Admittedly, I didn’t know what I was going to do next if he didn’t leave. He was being so polite. Who was I to be rude? Finally, satisfied he’d held me at bay longer than I could stand, or maybe satisfied he could now buy his dog a pretty collar, he walks to the door. But, instead of just walking out and not looking back, he is looking back. At me.

It was a weird moment, but the cop’s daughter in me said, “Quick, memorize his face and clothes!” So, I did. I took it all in. Every detail. Possibly Hispanic, hasn’t shaved, but isn’t that hairy anyway, could lose a few pounds, and wearing a really ugly shirt. Done.

At last he leaves. I open the other door to the hall. I don’t want to call the cops. I’ll be late. And I told Ursula to meet me at the car and I won’t be at my car because I’m here, dealing with shit I don’t want to be dealing with.  Why bother? I don’t care about the pop machine. That shittin’ machine takes a buck-fifty from my pocket every time I buy a soda. A rip off! Let him have the money—the soda monster deserves being robbed in return.

But then our building administrator’s voice is in my head: “You what? You didn’t call the police?”

Okay, okay. While I’m looking around for a phone, I remember I have my cell phone. But, do I have campus 911 number programed in my phone? I check. Yes, I do, because I’m a former cop’s daughter and these are the things you do to be prepared—you know, just in case.

I dial and walk outside to see if I can see the guy. Nope, he’s gone. Oh, well. Time to get lunch. I’m beyond starving now.
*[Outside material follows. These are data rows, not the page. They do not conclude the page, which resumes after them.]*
import Summits.Schanuel.Schanuel.Theorems.RootDecomp1KHyperellipticSiegel02

/-!
# RootDecomp1KHyperellipticSiegel — lens 1, generation 62, NODE 23 «HYPERELLIPTIC SIEGEL ON THE K-LINE — the dominant live sector» (Siegel's theorem for y² = f(x), f separable of degree ≥ 3, over any number field — AEC IX.4.3 — PROVED from the tree's unit equation and cubic case; the engine on DOMINANT x-degree-2 pairs c₂x² + c₁x + c₀ (deg c₁, deg c₂ < deg c₀) with separable x-discriminant of degree ≥ 3 ⇒ SiegelClause / LevelFinite / ThinFibreAt ∀ m₀ / BddLevelEmpty, intrinsically the class DomHyper P; the genus-two family M j := x² + 3Y·x + (Y⁵ + 9jY + 9j + 3) decided hypothesis-free ∀ j ∈ ℤ; the territory M_territory incl. 2-adic liveness by size at m₀ = 2; CLAIM L2879, PRICE L2882, K-R54) — continuation (RootDecomp1KHyperellipticSiegel03): §F the family M j := x² + 3Y·x + (Y⁵ + 9jY + 9j + 3): mQ / mC / M / mD, pDisc_mC, the uniform 3-Eisenstein certificate isEisensteinAt_mD ⇒ irreducible_mD_rat / separable_mD_rat, domZero_mC, domHyper_M, levelFinite_M / thinFibreAt_M / bddLevelEmpty_M / siegelClause_M / finite_dyadicPoints_M (section Family)

(lens-1 g62 NODE 23 «HYPERELLIPTIC SIEGEL ON THE K-LINE — the DOMINANT LIVE SECTOR» L2903: HOME kernel K = HOME/decomp-schanuel-lens-1/g62/lean/HyperellipticSiegel.lean sha256 f4b0f073…, 1239 l, 124 theorems + 8 defs, ONE namespace `Summit.Schanuel.Schanuel.Theorems.RootDecomp1KHyperellipticSiegel`, imports the tree port …RootDecomp1KSiegelGenusOne05 ONLY (the PROVED Literature modules Literature.NumberTheory.DiophantineGeometry.{SiegelCubicReduction, UnitEquationFinite, SIntegersFiniteExtension} and EllipticCurves.{KummerSelmerGroupFinite, TwoDescentParity} arrive transitively, BUILT; no …Proofs umbrella, no fact file); no private, no instance, no set_option, no notation, no sorry, no native_decide / decide; farm of record (lens): K rc 0 · 0 errors · 0 sorries, Probe rc 0 (211 `#print axioms` guards, standard triple), Ctrl0 rc 0, Ctrl rc 1 = 42 planted errors exactly; CLAIM L2879, crit g11 PRICE L2882 (PAYABLE THEOREM ×1 EX ANTE for (L)+(E)+(F)+(T) jointly under K-R53 (iii) prong 4; CHECKLIST K-g62 (1)–(11); RULE K-R54 PRE-ANNOUNCED), census LIVENESS-v24/v25/v26 (rows M 67 / M 144 / X3; keys hsE / galq / genus_torus of record L2882 / L2893 / L2897), crit g12 RULING L2893 (X3 = standing witness of the dominant-far sector), ADVANCE NOTICE L2901 (a) (engine generality DomZero 2), writer g32/g33 NOTES 14 / 1 / 2 / 4 (pre-kernel arithmetic incl. the real place; X3 certificate; DomHyper flips), critic VERDICT (crit g12): CLEARED — THEOREM ×1 for (L)+(E)+(F)+(T) JOINTLY, ONE credit (K-R53 (iii) prong 4), VERDICT L2907 (crit g12): CHECKLIST K-g62 (1)–(11) met item by item on the critic's own farm runs (K c679d0af… rc 0 · 0 errors · 0 sorries; Probe a3866a38… rc 0 with 211 `#print axioms` guards ⊆ the standard triple; Ctrl0 rc 0; Ctrl rc 1 = exactly the 42 planted errors; L_standalone rc 0 ⇒ §L uses nothing from the K-line); ERRATUM OF RECORD E1 = lens ADDENDUM 1 L2904 (memo only: (E) as typed = node 15's c₀-dominance `DomZero 2` reaches seven tabled LIVENESS rows — M 67, M 144 + the by-product rows contactC / highContactC / quinticP / RC2 / GC2 «reachable, not instantiated»); LABEL OF RECORD: literature KNOWN TOOL (Siegel 1926 / LeVeque 1964; AEC IX.4.3; B–G 5.2.1 for U) · tree-NEW PROVED THEOREM · problem-relative NEW LEVER on the K-line (the first genus-≥ 2 class decided; integral-point Siegel consumed directly); TALLY lens-1 ×20 + THEOREM ×22; RULE K-R54 FIXED ((i) toolkit ∪= integral-point Siegel in general = ×0-as-record after node 23; (ii) open territory at m₀ = 2 := K-R53 (ii) territory not reached by (i) ∪ K-R53 (i), two named sectors with standing witnesses W4 (non-dominant) and X3 (dominant-far); (iii) payable clause; (iv) unconditional part ∪= the node-23 tree names after the port); lens DONE L2909; PORT GO L2908 exactly as census STAGING NOTE 13 L2905 (five parts; the one pre-emptive privatisation accepted; chain import as staged). Port by census-1 gen 24 per NODE-g62.md §(11) as `RootDecomp1KHyperellipticSiegel01–05` (`--supports stmt-Schanuel-33364`; the item stays OPEN; no census credit): 01 = §L Siegel's theorem for y² = f(x) in full (sections Parity, Cofactor; `exists_numberField_forall_isSquare_of_even`; `finite_integer_sq_eq_of_unitEquation` with the tree's U-binder verbatim; `finite_integer_sq_eq` unconditional) — the ONLY part whose proofs touch Literature names, all CITED by name (`finite_unitEquation`, `finite_integer_sq_eq_cubic_of_unitEquation`, `exists_numberField_forall_mem_selmerGroup_isSquare`, `exists_finite_forall_mem_integer_algebraMap`, `IsDedekindDomain.mk_mem_selmerGroup_iff`, `setOf_valuation_ne_one_finite`, `setOf_one_lt_valuation_finite`), never restated; 02 = §E the engine on dominant x-degree-2 pairs (`pDisc`, `xDisc_xPolyP_two`, `sq_eq_aeval_pDisc`, `den_dvd_of_dyadic`, `badT`, `ordinate_mem_integer`, `fibrePoly_ne_zero`, `finite_ordinates_dom2` … `finite_pointed_levels_dom2`) + §E′ the intrinsic class (`DomHyper`, `domHyper_xPolyP_iff`, `thinFibreAt_of_domHyper`, `levelFinite_of_domHyper`, `siegelClause_of_domHyper`, `bddLevelEmpty_of_domHyper`, …) (section Engine); 03 = §F the family M j (`mQ`, `mC`, `M`, `mD`, `isEisensteinAt_mD`, `domHyper_M`, `levelFinite_M`, `thinFibreAt_M`, `bddLevelEmpty_M`, `siegelClause_M`, `finite_dyadicPoints_M`) (section Family); 04 = §T part 1 (numerology, shape refusals, `presentation_M`, rootless / decided / slope / local / Gauss refusals, `thinFibreAt_M_of_three_le`, `irreducible_xDisc_M`) (section Territory, to be continued); 05 = §T part 2 (the anchor (1, −1), odd/tangent-emptiness refusals, real roots, (T-2) `den_pow_five_le_M` / `den_pow_lt_M` / `not_thin_ineq_two_M`, `thinFibreAt_two_iff_levelFinite_M`, `M_territory`, `M'`, `M'_zero` / `M'_one`, `M'_territory`) (section Territory re-opened with K's own open-lines). Text = K VERBATIM (every declaration of K is documented by the lens; statements and proofs unchanged; the module docstring of K kept in part 01 below this provenance block).)
-/

noncomputable section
I look around for Ursula, afraid I’m going to miss her.

The dispatcher in my ear is very serious: Where is he now? Which way did he go? What did he look like? I’m sending an officer right now.

“Look,” I say, “I’m on my way off-campus. I have to meet someone. Can you just have the cop meet me in an hour?”

“Oh, no. You’re the witness. You have to stay to talk to the officer.” I just roll my eyes.  

Now I’m looking out for Ursula more than I am the courteous thief.

The cop comes. He says he has other cops looking for the guy.  I explain what happened. We laugh because the guy was so sorry. Then I spot Ursula walking out and I open the door and scream, “Ursula! I’m in here!” She comes in and when I tell her what happened she laughs, too, but really Ursula laughs at everything. I love that.

I describe the guy to the cop like a good witness, over and over. No, he didn’t have a Spanish accent even though he looked Hispanic. No, I didn’t really notice his pants. Yes, he was really sorry. Super polite guy. Yeah, real nice.

I write down everything about myself on a card for him. “Do you really need my social security number?” I ask?

“No,” he says, “Just your work information is fine…and your driver’s license info. Oh, and your phone numbers.”

The irony doesn’t escape me that I’m the one being treated like a criminal here. That dude is off buying his dog collar and now it’s 72 minutes past my lunch time, and I’m impatient and bitchy and really fucking hungry.

“Can I leave now,” I ask?

“I’m running this all through my head trying to see if I got everything—trying to decide just that,” he says, flipping through the pages of his nifty little notebook full of crime-fighting details.

I grab my stuff. I’m headed to the door nodding to Ursula to follow me out. “Okay?” I ask.

“Sure. You can go.”

Finally. Food.

Later, back from lunch, I told a co-worker what happened. He said, “I would have told him to put all the money on the table and if he didn’t do it I would have tackled him!”

“Really?” I was puzzled. “Over $10 from the Pepsi machine?”

My dad’s response was similar: “See, Cathy, if you had your concealed weapons permit, you could have pulled your pistol from your purse and held him at gun point until the police got there.”

After hearing everyone else’s version of how things should have gone down, I could see how neither my polite new friend, nor I, acted the way we should have. He wasn’t a typical psychopath and I’m no Charlie’s Angel. But so what? I think in the end he and I did just fine. After all, he just wanted a few bucks, and I… Well, I just wanted to eat my lunch.